Problem: Of all the lines in the entries below, give again exactly those starting at the line containing "Thm. VIII.6.7] -/" and ending at the line containing "have hodd : Odd (addOrderOf", both ends included, and no others.

----

import Summits.BirchSwinnertonDyer.BirchSwinnertonDyer.Theorems.GenusKolyvaginAtTwoK4NegPhantomCellDescentBitExact
import Summits.BirchSwinnertonDyer.Rank1Residual.X11b.BDPRouteRankOneBookkeeping
import HarnessLib

/-!
# Route `GenusKolyvaginAtTwo`, crux K₄⁻ `K4Neg` (stmt-BirchSwinnertonDyer-31526), the phantom cell F4ᵖᵍ — THE HEEGNER DESCENT BIT,
# part 7: the «`E(K)/2E(K)` cyclic» hypothesis of part 6 DISCHARGED from `rank E(K) = 1`, `E(K)[2] = 0`

Seat `bsd-line-gk2-p3` g34 (PROVER seat 3/3, cell `bsd-f1-sign2`), `--supports stmt-BirchSwinnertonDyer-31526 --as helper`.
THEOREMS ONLY (no definition, no named fact, no `sorry`); standard axioms; UNCONDITIONAL.  **BSD is NOT proved by this file; K4Neg is NOT
proved; nothing is closed.**

* §1 `forall_exists_eq_zsmul_add_two_zsmul_of_mordellWeilRank_eq_one` — `rank E(K) = 1`, `E(K)[2] = 0`, `Q₀ ∉ 2E(K)` ⟹ every `R ∈ E(K)` is
  `m • Q₀ + 2 • R'` (Mordell–Weil: `E(K)/tors ≅ ℤ`, tree `X11b.RankOne.exists_coord_of_mordellWeilRank_eq_one`; odd torsion is `2`-divisible).
* §2 ★ `hHalf_iff_ne_capitulatingClass_of_mordellWeilRank_eq_one` — part 6's ★ with that hypothesis replaced by `(W.baseChange K).mordellWeilRank = 1`
  and `Q₀ ∉ 2E(K)` (on the K₄⁻ cell: `Q₀ = y_K/2^{M₀}`, supplied with `s_y` by `KFourCell.existsUnique_resTorsion_eq_kummer_of_depth_pos_of_cell'`).

References: [SilvermanAEC2009] VIII.6.7; [Kramer1981] Thm. 1; [LawsonWuthrich2016] §7.1.
-/

set_option linter.dupNamespace false -- tree convention: `Summit.BirchSwinnertonDyer.BirchSwinnertonDyer.Theorems` (summit = sub-problem)
set_option autoImplicit false

noncomputable section

open scoped Classical NumberField Pointwise

namespace Summit.BirchSwinnertonDyer.BirchSwinnertonDyer.Theorems.GenusExact.PhantomDescentBit

open WeierstrassCurve NumberField IsDedekindDomain Field
open Literature.NumberTheory.GaloisRepresentations Literature.NumberTheory.EllipticCurves
open Summit.BirchSwinnertonDyer.BirchSwinnertonDyer.Theorems.GenusExact.Lw2PhantomExclusion
open Summit.BirchSwinnertonDyer.BirchSwinnertonDyer.Theorems.GenusSupplyNarrow (two_smul_half_of_odd_addOrderOf)
open Summit.BirchSwinnertonDyer.BirchSwinnertonDyer.Theorems.GenusSupplyNarrow.DepthZero (odd_addOrderOf_of_two_torsionFree)

/-! ## §1 `E(K)/2E(K)` is generated by any non-`2`-divisible point when `rank E(K) = 1`, `E(K)[2] = 0` -/

/-- **`rank = 1`, no `2`-torsion, `Q₀ ∉ 2E` ⟹ every point is `m • Q₀ + 2 • R'`.**  For an abelian group `A = E(K)` with a coordinate `c : A → ℤ`, `c Q = 1`,
`ker c` torsion (tree `X11b.RankOne.exists_coord_of_mordellWeilRank_eq_one`) and all torsion of ODD order (`A[2] = 0`): every `R` is `c(R) • Q + 2t`, and
`Q = Q₀ + 2S` when `c(Q₀)` is odd, which it is since `Q₀ ∉ 2A`.  [cite: SilvermanAEC2009, Thm. VIII.6.7] -/
theorem forall_exists_eq_zsmul_add_two_zsmul_of_mordellWeilRank_eq_one {K : Type} [Field K] [NumberField K]
    (V : WeierstrassCurve K) [V.IsElliptic] (hrk : V.mordellWeilRank = 1)
    (h2 : ∀ P : V.toAffine.Point, (2 : ℤ) • P = 0 → P = 0)
    {Q₀ : V.toAffine.Point} (hQ₀ : ¬ ∃ R : V.toAffine.Point, (2 : ℤ) • R = Q₀) :
    ∀ R : V.toAffine.Point, ∃ (m : ℤ) (R' : V.toAffine.Point), R = m • Q₀ + (2 : ℤ) • R' := by
  obtain ⟨c, Q, hcQ, hker⟩ := Summit.BirchSwinnertonDyer.Rank1Residual.X11b.RankOne.exists_coord_of_mordellWeilRank_eq_one V hrk
  -- every torsion point is `2`-divisible (odd order)
  have htor : ∀ t : V.toAffine.Point, IsOfFinAddOrder t → ∃ t' : V.toAffine.Point, (2 : ℤ) • t' = t := by
    intro t ht
    have hodd : Odd (addOrderOf t) :=
      odd_addOrderOf_of_two_torsionFree ht fun k hk ↦ h2 _ hk
    exact ⟨_, two_smul_half_of_odd_addOrderOf hodd⟩
  -- every point is `c(R) • Q + 2 t'`
  have hdec : ∀ R : V.toAffine.Point, ∃ t' : V.toAffine.Point, R = c R • Q + (2 : ℤ) • t' := by
    intro R
    have h0 : c (R - c R • Q) = 0 := by rw [map_sub, map_zsmul, hcQ, smul_eq_mul, mul_one, sub_self]
    obtain ⟨t', ht'⟩ := htor _ (hker _ h0)
    exact ⟨t', by rw [ht']; abel⟩
  -- `c(Q₀)` is odd, so `Q = Q₀ + 2 S`
  obtain ⟨t₀, ht₀⟩ := hdec Q₀
  have hodd : Odd (c Q₀) := by
    rcases Int.even_or_odd (c Q₀) with ⟨j, hj⟩ | h
    · exfalso
      apply hQ₀
      refine ⟨j • Q + t₀, ?_⟩
      rw [ht₀, hj, smul_add, add_zsmul, two_zsmul]
    · exact h
  obtain ⟨j, hj⟩ := hodd
  have hQ : Q = Q₀ + (2 : ℤ) • (-(j • Q) - t₀) := by
    have h := ht₀
    rw [hj, add_zsmul, one_zsmul, mul_zsmul] at h
    rw [smul_sub, smul_neg, h]
    abel
  intro R
  obtain ⟨t', ht'⟩ := hdec R
  refine ⟨c R, c R • (-(j • Q) - t₀) + t', ?_⟩
  have h : c R • Q₀ + (2 : ℤ) • (c R • (-(j • Q) - t₀) + t') =
      c R • (Q₀ + (2 : ℤ) • (-(j • Q) - t₀)) + (2 : ℤ) • t' := by
    rw [smul_add (c R), smul_add (2 : ℤ), smul_comm (c R) (2 : ℤ)]
    abel
  rw [h, ← hQ]
  exact ht'

/-! ## §2 `hHalf ⟺ ξ_E ≠ s_y` on the K₄⁻ cell, rank-one form -/

/-- ★ **`hHalf ⟺ ξ_E ≠ s_y`, RANK-ONE FORM.**  As part 6's `hHalf_iff_ne_capitulatingClass`, with «`E(K)/2E(K) = ⟨Q₀⟩`» discharged from
`rank E(K) = 1` (on the K₄⁻ cell: `rank E(ℚ) = 0`, `rank E^{(d_K)}(ℚ) = 1`), `E(K)[2] = 0` (`ρ̄_{E,2}` onto, `K` imaginary quadratic) and `Q₀ ∉ 2E(K)`
(`Q₀ = y_K/2^{M₀}` at the exact depth).  BSD is NOT proved by this. [cite: LawsonWuthrich2016, §7.1] [cite: Kramer1981, Thm. 1] [cite: SilvermanAEC2009, VIII.6.7] -/
theorem hHalf_iff_ne_capitulatingClass_of_mordellWeilRank_eq_one
    (W : WeierstrassCurve ℚ) [W.IsElliptic] {K : Type} [Field K] [NumberField K]
    (hρ : ∀ n : ℕ, 0 < n → W.HasSurjectiveModNGaloisRep ((2 : ℤ) ^ n)) (hK : IsImaginaryQuadratic K)
    (hodd : Odd (NumberField.discr K)) (hnsq₁ : ¬ IsSquare ((NumberField.discr K : ℚ) * -|W.Δ|))
    (hnsq₂ : ¬ IsSquare ((NumberField.discr K : ℚ) * (-(2 * |W.Δ|))))
    {ξ : galH1Torsion W (2 : ℤ)} (hξ0 : ξ ≠ 0) (hξ4 : ∀ h ∈ torsionFixing W (4 : ℤ), h1Eval W (2 : ℤ) ξ h = 0)
    (hdiv : ∀ X : geomPoints (W.baseChange K), ∃ Y : geomPoints (W.baseChange K), (2 : ℤ) • Y = X)
    (hrk : (W.baseChange K).mordellWeilRank = 1)
    {Q₀ : (W.baseChange K).toAffine.Point} (hQ₀ : ¬ ∃ R : (W.baseChange K).toAffine.Point, (2 : ℤ) • R = Q₀)
    {s : galH1Torsion W (2 : ℤ)} (hs : resTorsion W K (2 : ℤ) s = kummerMapTorsion (W.baseChange K) (2 : ℤ) hdiv Q₀) :
    (∀ (R : (W.baseChange K).toAffine.Point) (Q : geomPoints (W.baseChange K)),
        (∀ ρ ∈ torsionFixing (W.baseChange K) (4 : ℤ), ρ • Q = Q) → (2 : ℤ) • Q = toGeomPoints (W.baseChange K) R →
        ∃ R' : (W.baseChange K).toAffine.Point, (2 : ℤ) • R' = R) ↔ ξ ≠ s :=
  haveI : (W.baseChange K).IsElliptic := inferInstanceAs (W.map (algebraMap ℚ K)).IsElliptic
  hHalf_iff_ne_capitulatingClass W hρ hK hodd hnsq₁ hnsq₂ hξ0 hξ4 hdiv
    (forall_exists_eq_zsmul_add_two_zsmul_of_mordellWeilRank_eq_one (W.baseChange K) hrk
      (forall_two_zsmul_eq_zero_baseChange W hρ hK) hQ₀) hs

end Summit.BirchSwinnertonDyer.BirchSwinnertonDyer.Theorems.GenusExact.PhantomDescentBit

end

----

Solution for this task:
`Q = Q₀ + 2S` when `c(Q₀)` is odd, which it is since `Q₀ ∉ 2A`.  [cite: SilvermanAEC2009, Thm. VIII.6.7] -/
theorem forall_exists_eq_zsmul_add_two_zsmul_of_mordellWeilRank_eq_one {K : Type} [Field K] [NumberField K]
    (V : WeierstrassCurve K) [V.IsElliptic] (hrk : V.mordellWeilRank = 1)
    (h2 : ∀ P : V.toAffine.Point, (2 : ℤ) • P = 0 → P = 0)
    {Q₀ : V.toAffine.Point} (hQ₀ : ¬ ∃ R : V.toAffine.Point, (2 : ℤ) • R = Q₀) :
    ∀ R : V.toAffine.Point, ∃ (m : ℤ) (R' : V.toAffine.Point), R = m • Q₀ + (2 : ℤ) • R' := by
  obtain ⟨c, Q, hcQ, hker⟩ := Summit.BirchSwinnertonDyer.Rank1Residual.X11b.RankOne.exists_coord_of_mordellWeilRank_eq_one V hrk
  -- every torsion point is `2`-divisible (odd order)
  have htor : ∀ t : V.toAffine.Point, IsOfFinAddOrder t → ∃ t' : V.toAffine.Point, (2 : ℤ) • t' = t := by
    intro t ht
    have hodd : Odd (addOrderOf t) :=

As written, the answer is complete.